In the long term, compute is probably going to move towards the memory.
The main blocker with swapping is not even the limited bandwidth, it's actually the extreme write workload on data elements such as the per-layer model activations - and, to a much lesser extent, the KV-cache. In contrast, there are elements such as inactive experts for highly sparse MoE models, where swapping makes sense since any given expert will probably be unused. You're better off using that VRAM/RAM for something else. So the logic of "reserve VRAM for the highest-value uses, use system RAM as a second tier, finally use storage as a last resort or for read-only data" is still quite valid.
How do get the weights for the right set of experts for a given batch of tokens into fast memory at the right time?

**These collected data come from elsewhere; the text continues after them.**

/-
Copyright (c) 2026 the pub-hodgecm-mathlib formalisation cell (harness21).  Prover seat hodgecm-mathlib-K2E3-p14 (g10) (E3 hand on strike line L1; LEAD F0P6-plan (g15)
BATCH #198 (a) «(F-arch)» follow-on, default offer 01:05:32Z), Track B «K2-LIT» ∕ hLiu418 = `stmt-HodgeConjecture-24832`: U1-glob LEVEL 2-fin, the ARCH-KERNEL branch —
(F-tail-arch) FILE 1: ★ G1's Euler head with the ARCHIMEDEAN SLOT isolated (the arch twin of ★ B2b FILE 2 p862998 `K2LiuSingularWhittakerPlaceFactorEuler`).  THEOREMS ONLY
(no `def` ∕ `instance` ∕ notation ∕ named-fact hypothesis ∕ `sorry`).
-/
import Summits.HodgeConjecture.HodgeConjecture.Theorems.K2LiuWhittakerDeltaEulerProduct      -- ★ G1 (K2Liu-p12): `whittakerDelta_eq_mul_tprod_euler`
import Summits.HodgeConjecture.HodgeConjecture.Theorems.K2LiuLocalKernelArchPlaceFactor       -- ★ B5 p863132 (LH4-p10): `integral_prod_pi_eq_mul_of_pureArch`
import HarnessLib

/-!
# Crux `HLiu418`, U1-glob LEVEL 2-fin, arch-kernel branch — (F-tail-arch) FILE 1: ★ G1's EULER HEAD WITH THE ARCHIMEDEAN SLOT ISOLATED —
# `W_S(f_s)(h) = A_∞(s, h) · (HEAD_T^{fin}(s, h) · ∏'_{v∉T} W°_{S,v}(s))` for a head family pure in the arch slot   [KudlaRallis1994 §2; Tan1999 §3]

Cell `hodgecm-mathlib`, crux item hLiu418 = `stmt-HodgeConjecture-24832`; squad K2, strike line L1, LEAD F0P6-plan (g15); U1 desk K2E3-p28 (g3); END pen K2E3-p32 (g3);
prover K2E3-p14 (g10).  Lane `--supports stmt-HodgeConjecture-24832 --as helper` (count-neutral).  THEOREMS ONLY.

THE POINT ((F-arch) ★ p863937's by-value letter `htail∞`, first link).  At an ARCHIMEDEAN kernel place U1-glob LEVEL 2's corner package takes `Fn :=` the continued ARCH BLOCK of the
corner-twisted singular term and `Rst :=` the FINITE head × `sc¹^{↑T}` × shell factors (★ `K2LiuLocalKernelPlacePackageArch.archCornerPackage_cm`).  ★ G1
`K2LiuWhittakerDeltaEulerProduct.whittakerDelta_eq_mul_tprod_euler` writes `W_S(f_s)(h) = HEAD_T · ∏'_{v∉T} W°_{S,v}(s)` with ONE head integral over `ν_∞ ⊗ ⨂_{v∈T} ν_v`; ★ B2b FILE 2
isolates a FINITE `v₀ ∈ T` from it; THIS FILE isolates the ARCH SLOT instead: for a head family PURE IN THE ARCH SLOT as a function, `fT s (a, q) = bA s a · rT s q` (e.g.
`f = stdExtension 𝒦 ½ φ` with `φ` pure at `∞`), ★ B5 §1 `integral_prod_pi_eq_mul_of_pureArch` (Mathlib `integral_prod_mul`, no integrability hypothesis beyond ★ G1's own `hG`) splits
the head:
* §1 **`whittakerDelta_eq_archFactor_mul_of_pureArch`** — ★ G1's letters VERBATIM + `(bA) (rT) (hpure)` ⊢
  `W_S(f_s)(h) = [∫_{N_Δ(L⁺⊗ℝ)} conj ψ_S(a_∞) · bA_s(w_{Δ,∞}·a·h_∞) dν_∞(a)] · ([∫ (∏_{v∈T} conj ψ_S(ι_v q_v)) · rT_s((w_{Δ,v}·q_v·h_v)_{v∈T}) d(⨂_{v∈T} ν_v)] · ∏'_{v∉T} W°_{S,v}(s))`
  — the ARCH factor is the letter `A∞` of ★ p863937 (its continuation `A∞c` = (K1a-3-arch) ★ p863260 lineage), the bracket is the FINITE rest whose head ★ (F-rest)
  `exists_clearedRest_kernelPlace` clears at `Tw := T`.
Heartbeats: ONE `maxHeartbeats 800000` on the head = ★ G1's ∕ ★ B2b FILE 2's MEASURED class; the proof is `rw [★ G1, ★ B5 §1]` + `exact mul_assoc _ _ _` (as ★ FILE 2).
References: [KudlaRallis1994] S. Kudla, S. Rallis, Ann. of Math. 140 (1994), §2; [Tan1999] V. Tan, Canad. J. Math. 51 (1999), §3 (`W_β = ⊗_v W_{β,v}`);
[Folland1995] G. Folland, *A Course in Abstract Harmonic Analysis* (1995), §2.2.
HONEST LABEL.  Count-neutral helper: `HC_CM` is proved only modulo the 7 printed citations (2 remaining named inputs: hLiu418 = `stmt-HodgeConjecture-24832`,
h413 = `stmt-HodgeConjecture-24833`) until rung 0 closes; U1-glob LEVEL 2 stays OPEN (FILE B; the arch branch's `hdead∞` and the arch purity of `stdExtension`).
-/

set_option autoImplicit false
set_option linter.dupNamespace false -- the mandated namespace repeats `HodgeConjecture.HodgeConjecture`

noncomputable section

open scoped BigOperators Topology
open MeasureTheory MeasureTheory.Measure Set Filter
open Summit.HodgeConjecture.HodgeConjecture.Cruxes.HLiu418.K2LiuLocalKernelArchPlaceFactor (integral_prod_pi_eq_mul_of_pureArch)

namespace Summit.HodgeConjecture.HodgeConjecture.Cruxes.HLiu418.K2LiuSingularWhittakerArchFactorEuler

/-! ## §1 ★ G1's Euler head RE-BRACKETED for a head family pure in the arch slot -/

section Euler

open scoped Matrix RestrictedProduct ENNReal NNReal ComplexConjugate
open NumberField IsDedekindDomain
open Literature.NumberTheory.Automorphic Literature.NumberTheory.GaloisRepresentations
open Literature.NumberTheory.GelbartRogawski1991 Literature.NumberTheory.GelbartRogawski1991.GRConstruction
open Literature.NumberTheory.K2Lit.SiegelDoubled
open Literature.NumberTheory.K2Lit.PlaceSplitting
open Literature.MeasureTheory.RestrictedProduct
open Literature.Topology.Algebra.RestrictedProduct (inH)
open Summit.HodgeConjecture.HodgeConjecture.Cruxes.HLiu418.K2LiuSiegelUnipotentLocalDefs
open Summit.HodgeConjecture.HodgeConjecture.Cruxes.HLiu418.K2LiuSiegelUnipotentSplitDefs
open Summit.HodgeConjecture.HodgeConjecture.Cruxes.HLiu418.K2LiuSiegelUnipotentSplitAtDefs
open Summit.HodgeConjecture.HodgeConjecture.Cruxes.HLiu418.K2LiuSiegelUnipotentFourierDefs
open Summit.HodgeConjecture.HodgeConjecture.Cruxes.HLiu418.K2LiuWhittakerDeltaEulerProduct (whittakerDelta_eq_mul_tprod_euler)

variable (L : Type) [Field L] [NumberField L] [IsCMField L]
variable {N M n : ℕ} (e : Fin N × Fin M ≃ Fin n)
  (dV : Fin N → L) (hdV : ∀ i, IsCMField.complexConj L (dV i) = dV i)
  (dW : Fin M → L) (hdW : ∀ i, IsCMField.complexConj L (dW i) = dW i)
  (T : Finset (HeightOneSpectrum (𝓞 (Fp L)))) [DecidableEq (HeightOneSpectrum (𝓞 (Fp L)))]
  [MeasurableSpace ↥(unipDelta L e dV hdV dW hdW)] [BorelSpace ↥(unipDelta L e dV hdV dW hdW)]
  [MeasurableSpace ↥(unipDeltaArch L e dV hdV dW hdW)] [BorelSpace ↥(unipDeltaArch L e dV hdV dW hdW)]
  [∀ v : HeightOneSpectrum (𝓞 (Fp L)), MeasurableSpace ↥(unipDeltaLoc L e dV hdV dW hdW v)] [∀ v : HeightOneSpectrum (𝓞 (Fp L)), BorelSpace ↥(unipDeltaLoc L e dV hdV dW hdW v)]

set_option maxHeartbeats 800000 in -- MEASURED class of ★ G1 ∕ ★ B2b FILE 2 (> 400 000): the adelic doubled unitary datum + the Haar∕Borel tower; `rw` ×2 + `exact mul_assoc`
/-- **★ G1's EULER HEAD WITH THE ARCHIMEDEAN SLOT ISOLATED (the `htail∞` letter of ★ `K2LiuLocalKernelPlacePackageArch`, first link).**  ★ `whittakerDelta_eq_mul_tprod_euler`'s letters
verbatim, plus: the head family `fT` is PURE IN THE ARCH SLOT as a function — `fT s (a, q) = bA s a · rT s q` (`hpure`; e.g. `f = stdExtension 𝒦 ½ φ` with `φ` pure at `∞`).  THEN on the
convergence half-plane (wherever ★ G1 holds):
`W_S(f_s)(h) = [∫_{N_Δ(L⁺⊗ℝ)} conj ψ_S(a_∞) · bA_s(w_{Δ,∞}·a·h_∞) dν_∞(a)] · ([∫ (∏_{v∈T} conj ψ_S(ι_v q_v)) · rT_s((w_{Δ,v}·q_v·h_v)_{v∈T}) d(⨂_{v∈T} ν_v)] · ∏'_{v∉T} W°_{S,v}(s))`
— ★ G1 then ★ B5 §1 `integral_prod_pi_eq_mul_of_pureArch` on the head, then `mul_assoc`. [cite: KudlaRallis1994, §2] [cite: Tan1999, §3] [cite: Folland1995, §2.2] -/
theorem whittakerDelta_eq_archFactor_mul_of_pureArch
    (νN : Measure ↥(unipDelta L e dV hdV dW hdW)) (νv : ∀ v : HeightOneSpectrum (𝓞 (Fp L)), Measure ↥(unipDeltaLoc L e dV hdV dW hdW v)) [∀ v, (νv v).IsHaarMeasure]
    [∀ v, SigmaFinite (νv v)]
    (hνK : ∀ v, v ∉ T → νv v (((inH (fun v => UnitaryGroup.localInt L (IsCMField.complexConj L) (n + n) (hermD L e dV hdV dW hdW) v) (fun v => unipDeltaLoc L e dV hdV dW hdW v) v) : Subgroup ↥(unipDeltaLoc L e dV hdV dW hdW v)) : Set ↥(unipDeltaLoc L e dV hdV dW hdW v)) = 1)
    (νinf : Measure ↥(unipDeltaArch L e dV hdV dW hdW)) [SigmaFinite νinf]
    (hmap : Measure.map (unipDeltaSplitAt L e dV hdV dW hdW T) νN =
      νinf.prod ((Measure.pi fun v : T => νv v.1).prod
        (rpMeasure (fun v : {v : HeightOneSpectrum (𝓞 (Fp L)) // v ∉ T} => ((inH (fun v => UnitaryGroup.localInt L (IsCMField.complexConj L) (n + n) (hermD L e dV hdV dW hdW) v) (fun v => unipDeltaLoc L e dV hdV dW hdW v) v.1 : Subgroup ↥(unipDeltaLoc L e dV hdV dW hdW v.1)) : Set ↥(unipDeltaLoc L e dV hdV dW hdW v.1))) (fun v => νv v.1) ∅)))
    {χ : HeckeCharacter L} (hχ : ∀ v, v ∉ T → ∀ w' : UnitaryGroup.PlacesOver L v, χ.IsUnramifiedAt w'.1)
    {f : ℂ → HA L e dV hdV dW hdW → ℂ}
    {fT : ℂ → UnitaryGroup.arch (Fp L) L (IsCMField.complexConj L) (n + n) (hermD L e dV hdV dW hdW) ×
      (Π v : T, UnitaryGroup.localPi L (IsCMField.complexConj L) (n + n) (hermD L e dV hdV dW hdW) v.1) → ℂ}
    (hfac : IsFactorizableOff L e dV hdV dW hdW T χ f fT)
    -- purity of the head family IN THE ARCH SLOT
    (bA : ℂ → UnitaryGroup.arch (Fp L) L (IsCMField.complexConj L) (n + n) (hermD L e dV hdV dW hdW) → ℂ)
    (rT : ℂ → (Π v : T, UnitaryGroup.localPi L (IsCMField.complexConj L) (n + n) (hermD L e dV hdV dW hdW) v.1) → ℂ)
    (hpure : ∀ (s : ℂ) (a : UnitaryGroup.arch (Fp L) L (IsCMField.complexConj L) (n + n) (hermD L e dV hdV dW hdW))
      (q : Π v : T, UnitaryGroup.localPi L (IsCMField.complexConj L) (n + n) (hermD L e dV hdV dW hdW) v.1),
      fT s (a, q) = bA s a * rT s q)
    (s : ℂ) (S : Matrix (Fin n) (Fin n) L) {h : HA L e dV hdV dW hdW}
    (hh : ∀ v, v ∉ T → UnitaryGroup.evalPlace (Fp L) L (IsCMField.complexConj L) (n + n) (hermD L e dV hdV dW hdW) v
      (UnitaryGroup.finPart (Fp L) L (IsCMField.complexConj L) (n + n) (hermD L e dV hdV dW hdW) h) ∈
        UnitaryGroup.localInt L (IsCMField.complexConj L) (n + n) (hermD L e dV hdV dW hdW) v)
    (hw : ∀ v, v ∉ T → UnitaryGroup.evalPlace (Fp L) L (IsCMField.complexConj L) (n + n) (hermD L e dV hdV dW hdW) v
      (UnitaryGroup.finPart (Fp L) L (IsCMField.complexConj L) (n + n) (hermD L e dV hdV dW hdW) (weylDelta L e dV hdV dW hdW)) ∈
        UnitaryGroup.localInt L (IsCMField.complexConj L) (n + n) (hermD L e dV hdV dW hdW) v)
    (hS : ∀ v, v ∉ T → ∀ (w : UnitaryGroup.PlacesOver L v) (i j : Fin n), ((S i j : L) : w.1.adicCompletion L) ∈ w.1.adicCompletionIntegers L)
    (hG : Integrable (fun u : ↥(unipDelta L e dV hdV dW hdW) =>
      conj (unipDeltaChar L e dV hdV dW hdW S (u : HA L e dV hdV dW hdW) : ℂ) * f s (weylDelta L e dV hdV dW hdW * (u : HA L e dV hdV dW hdW) * h)) νN) :
    whittakerDelta L e dV hdV dW hdW νN S (f s) h =
      (∫ a, conj (unipDeltaChar L e dV hdV dW hdW S
            (UnitaryGroup.archToAdelic (Fp L) L (IsCMField.complexConj L) (n + n) (hermD L e dV hdV dW hdW)
              (a : UnitaryGroup.arch (Fp L) L (IsCMField.complexConj L) (n + n) (hermD L e dV hdV dW hdW))) : ℂ) *
          bA s (UnitaryGroup.archPart (Fp L) L (IsCMField.complexConj L) (n + n) (hermD L e dV hdV dW hdW) (weylDelta L e dV hdV dW hdW) *
                (a : UnitaryGroup.arch (Fp L) L (IsCMField.complexConj L) (n + n) (hermD L e dV hdV dW hdW)) *
                UnitaryGroup.archPart (Fp L) L (IsCMField.complexConj L) (n + n) (hermD L e dV hdV dW hdW) h) ∂νinf) *
      ((∫ q, (∏ v : T, conj (unipDeltaChar L e dV hdV dW hdW S
              (locToAdelic L e dV hdV dW hdW v.1
                ((q v : ↥(unipDeltaLoc L e dV hdV dW hdW v.1)) : UnitaryGroup.localPi L (IsCMField.complexConj L) (n + n) (hermD L e dV hdV dW hdW) v.1)) : ℂ)) *
          rT s (fun v : T => UnitaryGroup.evalPlace (Fp L) L (IsCMField.complexConj L) (n + n) (hermD L e dV hdV dW hdW) v.1
                  (UnitaryGroup.finPart (Fp L) L (IsCMField.complexConj L) (n + n) (hermD L e dV hdV dW hdW) (weylDelta L e dV hdV dW hdW)) *
                ((q v : ↥(unipDeltaLoc L e dV hdV dW hdW v.1)) : UnitaryGroup.localPi L (IsCMField.complexConj L) (n + n) (hermD L e dV hdV dW hdW) v.1) *
                UnitaryGroup.evalPlace (Fp L) L (IsCMField.complexConj L) (n + n) (hermD L e dV hdV dW hdW) v.1
                  (UnitaryGroup.finPart (Fp L) L (IsCMField.complexConj L) (n + n) (hermD L e dV hdV dW hdW) h))
          ∂(Measure.pi fun v : T => νv v.1)) *
        ∏' v : {v : HeightOneSpectrum (𝓞 (Fp L)) // v ∉ T},
          ∫ y, conj (unipDeltaChar L e dV hdV dW hdW S
              (locToAdelic L e dV hdV dW hdW v.1 (y : UnitaryGroup.localPi L (IsCMField.complexConj L) (n + n) (hermD L e dV hdV dW hdW) v.1)) : ℂ) *
            LambdaLoc L e dV hdV dW hdW v.1 χ s
              (UnitaryGroup.evalPlace (Fp L) L (IsCMField.complexConj L) (n + n) (hermD L e dV hdV dW hdW) v.1
                  (UnitaryGroup.finPart (Fp L) L (IsCMField.complexConj L) (n + n) (hermD L e dV hdV dW hdW) (weylDelta L e dV hdV dW hdW)) *
                (y : UnitaryGroup.localPi L (IsCMField.complexConj L) (n + n) (hermD L e dV hdV dW hdW) v.1)) ∂(νv v.1)) := by
  rw [(whittakerDelta_eq_mul_tprod_euler L e dV hdV dW hdW T νN νv hνK νinf hmap hχ hfac s S hh hw hS hG).2,
    integral_prod_pi_eq_mul_of_pureArch (fun v : T => νv v.1) νinf
      (fun a : ↥(unipDeltaArch L e dV hdV dW hdW) => conj (unipDeltaChar L e dV hdV dW hdW S
        (UnitaryGroup.archToAdelic (Fp L) L (IsCMField.complexConj L) (n + n) (hermD L e dV hdV dW hdW)
          (a : UnitaryGroup.arch (Fp L) L (IsCMField.complexConj L) (n + n) (hermD L e dV hdV dW hdW))) : ℂ))
      (fun (v : T) (y : ↥(unipDeltaLoc L e dV hdV dW hdW v.1)) => conj (unipDeltaChar L e dV hdV dW hdW S
        (locToAdelic L e dV hdV dW hdW v.1 (y : UnitaryGroup.localPi L (IsCMField.complexConj L) (n + n) (hermD L e dV hdV dW hdW) v.1)) : ℂ))
      (fun z => fT s (UnitaryGroup.archPart (Fp L) L (IsCMField.complexConj L) (n + n) (hermD L e dV hdV dW hdW) (weylDelta L e dV hdV dW hdW) *
            (z.1 : UnitaryGroup.arch (Fp L) L (IsCMField.complexConj L) (n + n) (hermD L e dV hdV dW hdW)) *
            UnitaryGroup.archPart (Fp L) L (IsCMField.complexConj L) (n + n) (hermD L e dV hdV dW hdW) h,
          fun v : T => UnitaryGroup.evalPlace (Fp L) L (IsCMField.complexConj L) (n + n) (hermD L e dV hdV dW hdW) v.1
              (UnitaryGroup.finPart (Fp L) L (IsCMField.complexConj L) (n + n) (hermD L e dV hdV dW hdW) (weylDelta L e dV hdV dW hdW)) *
            ((z.2 v : ↥(unipDeltaLoc L e dV hdV dW hdW v.1)) : UnitaryGroup.localPi L (IsCMField.complexConj L) (n + n) (hermD L e dV hdV dW hdW) v.1) *
            UnitaryGroup.evalPlace (Fp L) L (IsCMField.complexConj L) (n + n) (hermD L e dV hdV dW hdW) v.1
              (UnitaryGroup.finPart (Fp L) L (IsCMField.complexConj L) (n + n) (hermD L e dV hdV dW hdW) h)))
      (fun a : ↥(unipDeltaArch L e dV hdV dW hdW) =>
        bA s (UnitaryGroup.archPart (Fp L) L (IsCMField.complexConj L) (n + n) (hermD L e dV hdV dW hdW) (weylDelta L e dV hdV dW hdW) *
            (a : UnitaryGroup.arch (Fp L) L (IsCMField.complexConj L) (n + n) (hermD L e dV hdV dW hdW)) *
            UnitaryGroup.archPart (Fp L) L (IsCMField.complexConj L) (n + n) (hermD L e dV hdV dW hdW) h))
      (fun q : (Π v : T, ↥(unipDeltaLoc L e dV hdV dW hdW v.1)) =>
        rT s (fun v : T => UnitaryGroup.evalPlace (Fp L) L (IsCMField.complexConj L) (n + n) (hermD L e dV hdV dW hdW) v.1
              (UnitaryGroup.finPart (Fp L) L (IsCMField.complexConj L) (n + n) (hermD L e dV hdV dW hdW) (weylDelta L e dV hdV dW hdW)) *
            ((q v : ↥(unipDeltaLoc L e dV hdV dW hdW v.1)) : UnitaryGroup.localPi L (IsCMField.complexConj L) (n + n) (hermD L e dV hdV dW hdW) v.1) *
            UnitaryGroup.evalPlace (Fp L) L (IsCMField.complexConj L) (n + n) (hermD L e dV hdV dW hdW) v.1
              (UnitaryGroup.finPart (Fp L) L (IsCMField.complexConj L) (n + n) (hermD L e dV hdV dW hdW) h)))
      (fun a q => hpure s _ _)]
  exact mul_assoc _ _ _

end Euler

end Summit.HodgeConjecture.HodgeConjecture.Cruxes.HLiu418.K2LiuSingularWhittakerArchFactorEuler

end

The activated experts is only available after routing, at which point you need the weights immediately and will have very poor performance if they are across PCIe
Once your model is large enough you'll have to eat the offload cost for something, and it might as well be something where most of that VRAM footprint isn't even used. For current models, inactive experts arguably fit that description best. Of course, it may be the case that shifting that part of the graph to CPU compute is a better deal than paying the CPU-to-GPU cost for the active weights and computing on GPU; that's how llama.cpp does it.